Bairros

Hospital Beneficência Portuguesa é tombado

Luciana La Fortezza
| Tempo de leitura: 2 min

As características lusitanas do antigo prédio do Hospital Beneficência Portuguesa não podem ser alteradas a partir de hoje. É que o imóvel foi tombado, conforme o decreto assinado pelo prefeito Nilson Costa (PTB) que seria publicado na edição desta terça-feira do Diário Oficial do Município (DOM).

A medida, regulamentada pelo Conselho de Defesa do Patrimônio Cultural (Condepac), é uma garantia oficial de que o telhado, a varanda, as rampas situadas em frente ao estacionamento, além da fachada frontal (paredes, portas e janelas originais de madeira) serão preservados no estilo arquitetônico original.

Pela mesma razão, o imóvel não pode ser mutilado, destruído ou demolido, informa a assessoria de imprensa da administração municipal. Para ser pintado ou restaurado, depende de autorização do Condepac, sob pena de multa de 1% a 20% sobre o valor do bem tombado.

“Como o nosso intuito também é o de manter a imagem (original do imóvel) respeitamos todas as resoluções (do Condepac na ocasião da restauração do telhado)”, explica o membro do Conselho Administrativo da Beneficência Portuguesa, o oftalmologista Raul Gonçalves de Paula.

Na opinião dele, a idéia do tombamento é muito boa, embora critique o fato de não haver contrapartida financeira. O médico explica que o conselho administrativo da instituição autorizou e iniciou a restauração da fachada do prédio antigo. “Também estamos providenciando a iluminação (da frente do imóvel). É muito bonita (a fachada)”, comenta o oftalmologista.

Restauração

Concorda com ele a arquiteta contratada para restaurar o imóvel, Ludmilla Sandim Tidei de Lima. Desde maio, ela trabalha no projeto em companhia de outra profissional da área. “O telhado inclinado, por exemplo, é uma característica da arquitetura portuguesa. Ricardo Severo assinou o projeto original. Ele era português e na época atuava no Brasil”, conta Lima, que pesquisa a história do imóvel.

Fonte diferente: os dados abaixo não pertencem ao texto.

/-! ### Restriction to an up-set `P` -/

/-- **Half-chain Hall, kernel form inside an up-set `P`** (the restriction to `P` is free: a demand `s ∈ P` only sees supplies `t ⊇ s`, which lie in
`P`).  Supports literally the ten summands of `halfChainDemand P F₀ Fp Fq F₁ G₀ Gp Gq G₁`, equations on the eight supply blocks of `halfChainSupply`. [this work] -/
theorem halfChain_kernel_eq_zero_of_upperSet (P F₀ Fp Fq F₁ G₀ Gp Gq G₁ : Finset (Finset α))
    (hP : IsUpperSet (P : Set (Finset α)))
    (hF₀ : IsUpperSet (F₀ : Set (Finset α))) (hFp : IsUpperSet (Fp : Set (Finset α)))
    (hFq : IsUpperSet (Fq : Set (Finset α))) (hF₁ : IsUpperSet (F₁ : Set (Finset α)))
    (hG₀ : IsUpperSet (G₀ : Set (Finset α))) (hGp : IsUpperSet (Gp : Set (Finset α)))
    (hGq : IsUpperSet (Gq : Set (Finset α))) (hG₁ : IsUpperSet (G₁ : Set (Finset α)))
    (hF0p : F₀ ⊆ Fp) (hF0q : F₀ ⊆ Fq) (hFp1 : Fp ⊆ F₁) (hFq1 : Fq ⊆ F₁) (hG0p : G₀ ⊆ Gp) (hGpq : Gp ⊆ Gq) (hGq1 : Gq ⊆ G₁)
    (ka kb kc kd ke kf kg kh ki kj : Finset α → ℚ)
    (hka : ∀ s, ka s ≠ 0 → s ∈ P ∧ sᶜ ∈ F₀ ∧ s ∈ G₁)
    (hkb : ∀ s, kb s ≠ 0 → s ∈ P ∧ s ∈ F₀ ∧ sᶜ ∈ G₁)
    (hkc : ∀ s, kc s ≠ 0 → s ∈ P ∧ sᶜ ∈ F₁ ∧ s ∈ G₀)
    (hkd : ∀ s, kd s ≠ 0 → s ∈ P ∧ s ∈ F₁ ∧ sᶜ ∈ G₀)
    (hke : ∀ s, ke s ≠ 0 → s ∈ P ∧ sᶜ ∈ Fp ∧ s ∈ Gq)
    (hkf : ∀ s, kf s ≠ 0 → s ∈ P ∧ s ∈ Fp ∧ sᶜ ∈ Gq)
    (hkg : ∀ s, kg s ≠ 0 → s ∈ P ∧ sᶜ ∈ Fq ∧ s ∈ Gp)
    (hkh : ∀ s, kh s ≠ 0 → s ∈ P ∧ s ∈ Fq ∧ sᶜ ∈ Gp)
    (hki : ∀ s, ki s ≠ 0 → s ∈ P ∧ sᶜ ∈ (Fq \ Fp) ∩ (Gq \ Gp))
    (hkj : ∀ s, kj s ≠ 0 → s ∈ P ∧ sᶜ ∈ ((F₁ \ F₀) ∩ (G₁ \ G₀)) \ ((Fp \ Fq) ∩ (Gq \ Gp)))
    (h0 : ∀ t, t ∈ P → t ∈ F₁ → t ∈ G₁ → zsum ka t + zsum kd t + zsum kf t + zsum kg t + zsum kh t + zsum kj t = 0)
    (h1 : ∀ t, t ∈ P → t ∈ F₁ → t ∈ G₁ → zsum kb t + zsum kc t + zsum ke t + zsum kf t + zsum kh t = 0)
    (h2 : ∀ t, t ∈ P → t ∈ F₀ → t ∈ G₀ → zsum kd t = 0)
    (h3 : ∀ t, t ∈ P → t ∈ F₀ → t ∈ G₀ → zsum kc t = 0)
    (h4 : ∀ t, t ∈ P → t ∈ Fp → t ∈ Gp → zsum kc t + zsum kg t = 0)
    (h5 : ∀ t, t ∈ P → t ∈ Fp → t ∈ Gp → zsum ke t = 0)
    (h6 : ∀ t, t ∈ P → t ∈ Fq → t ∈ Gq → zsum kb t + zsum kg t = 0)
    (h7 : ∀ t, t ∈ P → t ∈ Fq → t ∈ Gq → zsum kc t + zsum kf t + zsum ki t = 0) :
    (∀ s, ka s = 0) ∧ (∀ s, kb s = 0) ∧ (∀ s, kc s = 0) ∧ (∀ s, kd s = 0) ∧ (∀ s, ke s = 0) ∧
      (∀ s, kf s = 0) ∧ (∀ s, kg s = 0) ∧ (∀ s, kh s = 0) ∧ (∀ s, ki s = 0) ∧ (∀ s, kj s = 0) := by
  -- off `P` every combination vanishes (point support in `P`)
  have va : ∀ t, t ∉ P → zsum ka t = 0 := fun t ht => zsum_eq_zero_of_not_mem hP ka (fun d hd => (hka d hd).1) ht
  have vb : ∀ t, t ∉ P → zsum kb t = 0 := fun t ht => zsum_eq_zero_of_not_mem hP kb (fun d hd => (hkb d hd).1) ht
  have vc : ∀ t, t ∉ P → zsum kc t = 0 := fun t ht => zsum_eq_zero_of_not_mem hP kc (fun d hd => (hkc d hd).1) ht
  have vd : ∀ t, t ∉ P → zsum kd t = 0 := fun t ht => zsum_eq_zero_of_not_mem hP kd (fun d hd => (hkd d hd).1) ht
  have ve : ∀ t, t ∉ P → zsum ke t = 0 := fun t ht => zsum_eq_zero_of_not_mem hP ke (fun d hd => (hke d hd).1) ht
  have vf : ∀ t, t ∉ P → zsum kf t = 0 := fun t ht => zsum_eq_zero_of_not_mem hP kf (fun d hd => (hkf d hd).1) ht
  have vg : ∀ t, t ∉ P → zsum kg t = 0 := fun t ht => zsum_eq_zero_of_not_mem hP kg (fun d hd => (hkg d hd).1) ht
  have vh : ∀ t, t ∉ P → zsum kh t = 0 := fun t ht => zsum_eq_zero_of_not_mem hP kh (fun d hd => (hkh d hd).1) ht
  have vi : ∀ t, t ∉ P → zsum ki t = 0 := fun t ht => zsum_eq_zero_of_not_mem hP ki (fun d hd => (hki d hd).1) ht
  have vj : ∀ t, t ∉ P → zsum kj t = 0 := fun t ht => zsum_eq_zero_of_not_mem hP kj (fun d hd => (hkj d hd).1) ht
  refine halfChain_kernel_eq_zero F₀ Fp Fq F₁ G₀ Gp Gq G₁ hF₀ hFp hFq hF₁ hG₀ hGp hGq hG₁ hF0p hF0q hFp1 hFq1 hG0p hGpq hGq1
    ka kb kc kd ke kf kg kh ki kj (fun s hs => (hka s hs).2) (fun s hs => (hkb s hs).2) (fun s hs => (hkc s hs).2)
    (fun s hs => (hkd s hs).2) (fun s hs => (hke s hs).2) (fun s hs => (hkf s hs).2) (fun s hs => (hkg s hs).2)
    (fun s hs => (hkh s hs).2) ?_ ?_ ?_ ?_ ?_ ?_ ?_ ?_ ?_ ?_
  · intro s hs
    have h' := (hki s hs).2
    rw [mem_inter, mem_sdiff, mem_sdiff] at h'
    exact h'
  · intro s hs
    have h' := (hkj s hs).2
    rw [mem_sdiff, mem_inter, mem_sdiff, mem_sdiff, mem_inter, mem_sdiff, mem_sdiff] at h'
    exact h'
  · intro t htF htG
    by_cases htP : t ∈ P
    · exact h0 t htP htF htG
    · rw [va t htP, vd t htP, vf t htP, vg t htP, vh t htP, vj t htP]; ring
  · intro t htF htG
    by_cases htP : t ∈ P
    · exact h1 t htP htF htG
    · rw [vb t htP, vc t htP, ve t htP, vf t htP, vh t htP]; ring
  · intro t htF htG
    by_cases htP : t ∈ P
    · exact h2 t htP htF htG
    · exact vd t htP
  · intro t htF htG
    by_cases htP : t ∈ P
    · exact h3 t htP htF htG
    · exact vc t htP
  · intro t htF htG
    by_cases htP : t ∈ P
    · exact h4 t htP htF htG
    · rw [vc t htP, vg t htP]; ring
  · intro t htF htG
    by_cases htP : t ∈ P
    · exact h5 t htP htF htG
    · exact ve t htP
  · intro t htF htG
    by_cases htP : t ∈ P
    · exact h6 t htP htF htG
    · rw [vb t htP, vg t htP]; ring
  · intro t htF htG
    by_cases htP : t ∈ P
    · exact h7 t htP htF htG
    · rw [vc t htP, vf t htP, vi t htP]; ring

Para desenvolver seu trabalho, cujo custo não foi informado, ela utiliza os princípios da restauração moderna, método que recupera as características da época evidenciando a intervenção contemporânea. “O mais importante é resgatar o valor histórico que esse prédio tem para Bauru”, diz.

Faz coro com a arquiteta o secretário municipal das Administrações Regionais (Sear), Arlindo Figueiredo, cuja família de origem portuguesa é uma das mais antigas da cidade. “Um povo sem passado não existe. É importante registrar a (participação da comunidade lusitana no desenvolvimento de Bauru). É um patrimônio (o imóvel)”, opina.

O prédio foi inaugurado oficialmente em 1928, mas foi fundado em 1915 pela Sociedade Beneficente Portuguesa (formada em 1914), informou em matéria recente publicada pelo JC o memorialista Luciano Dias Pires.

Além do hospital, já estão tombados os prédios da Igreja Santa Terezinha, da Igreja Presbiteriana, da capela da antiga Santa Casa de Misericórdia e do Hotel Cariani. O JC não encontrou o membro do Condepac, Nilson Ghirardello para comentar o assunto.